Research Projects

New Technologies Applied to Student Assessment: a Computerized Adaptive System for the Formative Assessment of Knowledge

Ambito disciplinare Psicologia Applicata

Tipologia finanziamento Istituzionale

Ente Finanziatore ATENEO - Progetti di Ricerca di Ateneo

Data avvio: 16 February 2015

Data termine: 28 February 2017


Computerized adaptive assessment of knowledge has become a prominent testing mode in the educational assessment. It is essentially developed on the basis of two components: (1) an algorithm that selects the items to be administered and (2) a very large pool of items. In the present project, the framework for building a computerized adaptive test is knowledge space theory (KST).

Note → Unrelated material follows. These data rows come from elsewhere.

/-- **`dim A = Σ_{p+q=c} dim U_p · b_{2q}(Z)`** for a Künneth-saturated `A ⊆ H^{2c}(X × Z)` whose even component
images are `A_{2p,2q} = U_p ⊗ H^{2q}(Z)`, when `b_{odd}(Z) = 0` (the odd components vanish). Sum over the
antidiagonal `{(p, q) : p + q = c}`. [cite: Kleiman1968AlgebraicCycles, §1.2 (A)–(B)] [cite: Kahn2020, §3.6 axiom (vi)]
[cite: Roman2008, Ch. 14 Th. 14.6] -/
theorem finrank_eq_sum_of_kunneth_pieces (hX : IsSmoothProjective n X) (hZ : IsSmoothProjective m Z)
    (hZodd : ∀ j, Odd j → Module.finrank K (W.obj Z j) = 0) {c : ℕ}
    (A : Submodule K (W.obj (X ⊗ Z) (2 * c))) (U : ∀ p : ℕ, Submodule K (W.obj X (2 * p)))
    (hA : ∀ z : W.obj (X ⊗ Z) (2 * c), (∀ (a b : ℕ) (h : a + b = 2 * c),
      W.kunnethComponent hX hZ a b h z ∈ A.map (W.kunnethComponent hX hZ a b h)) → z ∈ A)
    (heven : ∀ (p q : ℕ) (h : 2 * p + 2 * q = 2 * c), A.map (W.kunnethComponent hX hZ (2 * p) (2 * q) h) =
      Submodule.map₂ (TensorProduct.mk K (W.obj X (2 * p)) (W.obj Z (2 * q))) (U p) ⊤) :
    Module.finrank K A =
      ∑ pq ∈ antidiagonal c, Module.finrank K (U pq.1) * Module.finrank K (W.obj Z (2 * pq.2)) := by
  classical
  rw [W.finrank_eq_sum_finrank_map_kunnethComponent hX hZ A hA]
  -- summand as a function on all of `ℕ × ℕ`
  let g : ℕ × ℕ → ℕ := fun ab ↦ if h : ab.1 + ab.2 = 2 * c then
    Module.finrank K (A.map (W.kunnethComponent hX hZ ab.1 ab.2 h)) else 0
  have hg : ∀ ij : ↥(antidiagonal (2 * c)), Module.finrank K
      (A.map (W.kunnethComponent hX hZ ij.1.1 ij.1.2 (mem_antidiagonal.mp ij.2))) =
        g ij.1 := fun ij ↦ by
    simp only [g, dif_pos (mem_antidiagonal.mp ij.2)]
  rw [Fintype.sum_congr _ _ hg, Finset.sum_coe_sort (antidiagonal (2 * c)) g]
  -- the even sub-antidiagonal
  let e : ℕ × ℕ ↪ ℕ × ℕ := ⟨fun pq ↦ (2 * pq.1, 2 * pq.2), fun pq pq' h ↦ by
    simp only [Prod.mk.injEq] at h
    exact Prod.ext (by omega) (by omega)⟩
  have hS : (antidiagonal c).map e ⊆ antidiagonal (2 * c) := by
    intro ab hab
    rw [Finset.mem_map] at hab
    obtain ⟨pq, hpq, rfl⟩ := hab
    rw [mem_antidiagonal] at hpq ⊢
    change 2 * pq.1 + 2 * pq.2 = 2 * c
    omega
  rw [← Finset.sum_subset hS, Finset.sum_map]
  · refine Finset.sum_congr rfl fun pq hpq ↦ ?_
    rw [mem_antidiagonal] at hpq
    haveI := W.finite_obj hX (2 * pq.1)
    haveI := W.finite_obj hZ (2 * pq.2)
    have h2 : 2 * pq.1 + 2 * pq.2 = 2 * c := by omega
    change g (2 * pq.1, 2 * pq.2) = _
    simp only [g, dif_pos h2]
    rw [heven pq.1 pq.2 h2, finrank_map₂_mk_top]
  · -- off the even sub-antidiagonal the second degree is odd and the component image vanishes
    intro ab hab hne
    rw [mem_antidiagonal] at hab
    have hodd : Odd ab.2 := by
      rcases Nat.even_or_odd ab.2 with hb | hb
      · exfalso
        refine hne (Finset.mem_map.mpr ⟨(c - ab.2 / 2, ab.2 / 2), ?_, ?_⟩)
        · rw [mem_antidiagonal]
          have := Nat.even_iff.mp hb
          change c - ab.2 / 2 + ab.2 / 2 = c
          omega
        · have := Nat.even_iff.mp hb
          exact Prod.ext (by change 2 * (c - ab.2 / 2) = ab.1; omega) (by change 2 * (ab.2 / 2) = ab.2; omega)
      · exact hb
    simp only [g, dif_pos hab]
    have hbot : A.map (W.kunnethComponent hX hZ ab.1 ab.2 hab) = ⊥ := by
      refine (Submodule.eq_bot_iff _).mpr ?_
      rintro _ ⟨z, -, rfl⟩
      exact W.kunnethComponent_eq_zero_of_odd_right hX hZ hZodd hodd hab z
    rw [hbot, finrank_bot]

/-! ### §3 `dim K·Aᶜ(X × Z) = Σ_{p+q=c} dim K·Aᵖ(X) · b_{2q}(Z)` -/

/-- **The `(2p, 2q)` Künneth components of `K·Aᶜ(X × Z)` fill `K·Aᵖ(X) ⊗ H^{2q}(Z)`** for `Z` with
`K·A^q(Z) = H^{2q}(Z)` for all `q` (`⊆`: row g53-#1; `⊇`: `x × w` is algebraic and `(x × w)_{2p,2q} = x ⊗ w`).
[cite: Kahn2020, §6.4 Prop. 6.11 (6.4.1)] [cite: Kleiman1968AlgebraicCycles, §1.2 (B), §1.3] -/
theorem map_kunnethComponent_algebraicClasses_tensor (hX : IsSmoothProjective n X)
    (hZ : IsSmoothProjective m Z) (hZalg : ∀ q, W.algebraicClasses Z q = ⊤) {p q c : ℕ}
    (h : 2 * p + 2 * q = 2 * c) :
    (W.algebraicClasses (X ⊗ Z) c).map (W.kunnethComponent hX hZ (2 * p) (2 * q) h) =
      Submodule.map₂ (TensorProduct.mk K (W.obj X (2 * p)) (W.obj Z (2 * q))) (W.algebraicClasses X p) ⊤ := by
  refine le_antisymm ?_ fun t ht ↦ ?_
  · rintro _ ⟨z, hz, rfl⟩
    by_cases hq : q ≤ m
    · exact W.kunnethComponent_mem_map₂_of_mem_algebraicClasses hX hZ (q' := m - q) (by omega) (by omega)
        (hZalg _) h hz
    · exact W.kunnethComponent_mem_map₂_of_lt hX hZ (by omega) h _ z
  · exact ⟨W.extTensor h t, W.map₂_externalCup_algebraicClasses_top_le hX hZ (by omega) (hZalg q) h
      (W.extTensor_mem_map₂_externalCup h _ _ ht), W.kunnethComponent_extTensor_self hX hZ h t⟩

/-- **`dim_K K·Aᶜ(X × Z) = Σ_{p+q=c} dim_K K·Aᵖ(X) · b_{2q}(Z)`** for `Z` smooth projective with
`K·A^q(Z) = H^{2q}(Z)` for all `q` and `b_{odd}(Z) = 0` — the dimension count of
`K·Aᶜ(X × Z) = ⊕_{p+q=c} K·Aᵖ(X) ⊗ H^{2q}(Z)` (Kahn Prop. 6.11–6.12 for `Z = 𝐏ʳ`; Fulton Th. 3.3 (b)).
[cite: Kahn2020, §6.4 Prop. 6.11 (6.4.1) and Prop. 6.12] [cite: Fulton1998, Th. 3.3 (b)]
[cite: Kleiman1968AlgebraicCycles, §1.2 (B)] -/
theorem finrank_algebraicClasses_tensor (hX : IsSmoothProjective n X) (hZ : IsSmoothProjective m Z)
    (hZalg : ∀ q, W.algebraicClasses Z q = ⊤) (hZodd : ∀ j, Odd j → Module.finrank K (W.obj Z j) = 0)
    (c : ℕ) :
    Module.finrank K (W.algebraicClasses (X ⊗ Z) c) =
      ∑ pq ∈ antidiagonal c,
        Module.finrank K (W.algebraicClasses X pq.1) * Module.finrank K (W.obj Z (2 * pq.2)) := by
  refine W.finrank_eq_sum_of_kunneth_pieces hX hZ hZodd _ (fun p ↦ W.algebraicClasses X p) (fun z hz ↦ ?_)
    (fun p q h ↦ W.map_kunnethComponent_algebraicClasses_tensor hX hZ hZalg h)
  refine (W.mem_algebraicClasses_tensor_iff hX hZ hZalg hZodd z).mpr fun p q h ↦ ?_
  rw [← W.map_kunnethComponent_algebraicClasses_tensor hX hZ hZalg h]
  exact hz _ _ h

/-- `dim_K K·Aᶜ(X × Z) = Σ_{p ≤ c} dim_K K·Aᵖ(X) · b_{2(c−p)}(Z)`, the same count summed over `p ∈ {0, …, c}`.
[cite: Kahn2020, §6.4 Prop. 6.11 (6.4.1) and Prop. 6.12] [cite: Fulton1998, Th. 3.3 (b)] -/
theorem finrank_algebraicClasses_tensor_eq_sum_range (hX : IsSmoothProjective n X)
    (hZ : IsSmoothProjective m Z) (hZalg : ∀ q, W.algebraicClasses Z q = ⊤)
    (hZodd : ∀ j, Odd j → Module.finrank K (W.obj Z j) = 0) (c : ℕ) :
    Module.finrank K (W.algebraicClasses (X ⊗ Z) c) =
      ∑ p ∈ Finset.range (c + 1),
        Module.finrank K (W.algebraicClasses X p) * Module.finrank K (W.obj Z (2 * (c - p))) := by
  rw [W.finrank_algebraicClasses_tensor hX hZ hZalg hZodd c, Finset.Nat.sum_antidiagonal_eq_sum_range_succ_mk]

end WeilCohomology

/-! ### §4 The Galois side: `dim (H^{2c}(X × Z)(c))^Γ = Σ_{p+q=c} dim (H^{2p}(X)(p))^Γ · b_{2q}(Z)` -/

namespace GaloisWeilCohomology

open Literature.LinearAlgebra.TensorContraction

variable {k : Type u} [Field k] {K : Type v} [Field K] [CharZero K]
  {χ : Field.absoluteGaloisGroup k →* Kˣ} (E : GaloisWeilCohomology k K χ)
variable {n m : ℕ} {X Z : SchemeOver k}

One of the most prominent features of KST, compared to psychometric testing (both classical test theory and item response theory), is that no attempt is made to compute a numerical score for representing the knowledge level of a student. Rather, the goal of the assessment is to describe what the student knows and does not. In KST the student's knowledge is represented by the subset of all problems that she is capable of solving in ideal conditions. This subset is the knowledge state. The collection of all knowledge states existing in a population of student is the knowledge structure. One of the basic properties of a knowledge structure is that, among the problems belonging to the knowledge domain, logical or pedagogical relationships can be found. This property is fundamental for the development of an efficient adaptive procedure, because it allows uncovering the individual knowledge state by asking a minimum number of questions.
Among adaptive procedures existing in KST, probabilistic continuous procedures will be considered. In such procedures, the likelihood function on the knowledge states is updated according to the evidence coming from the student’s responses. At each point in time the likelihood captures the current plausibility of the knowledge states. The assessment stops when a large enough portion of the likelihood is concentrated on a single knowledge state. The likelihood function is that of the basic local independence model (BLIM). The BLIM is a probabilistic model in which three types of parameters are defined: the probabilities of the knowledge states in the population, the probability to observe a correct answer by the student, given that the problem does not belong to his knowledge state (lucky guess probability), and the probability to observe a wrong answer, given that the problem belongs to the student’s knowledge state (careless error probability). A very strong assumption in the BLIM is that the carless error and lucky guess parameters are a properties of the items, and do not vary with students. This assumption is too strong and not very realistic.
In the first phase of the research, two extensions of the BLIM, in which the error parameters vary with both items and students, will be developed and compared to one another in three different studies. The aim of the first phase is to develop, test and apply an efficient and accurate adaptive procedure for the assessment of knowledge that overcomes the limitations of current BLIM-based procedures. The second phase of the research will be focused on the construction of pools of items, to be used by the adaptive procedure. Dynamic items can be viewed as abstract templates for generating instances, of the same item, on the fly. This type of items is very useful and powerful, since they potentially allow the automatic generation of infinite instances of the same item. However, special attention must be given to the definition of the rules that generate the dynamic components of a dynamic item: Ideally (without carless errors or lucky guesses), the same student should provide the same (correct or wrong) answer to all instances of the same dynamic item. Despite these critical aspects, there are very few studies that systematically analyze “homogeneity” among the instances of a dynamic item. Simulation and empirical studies will be specifically focused on how the dynamic component specification rules affect instance homogeneity.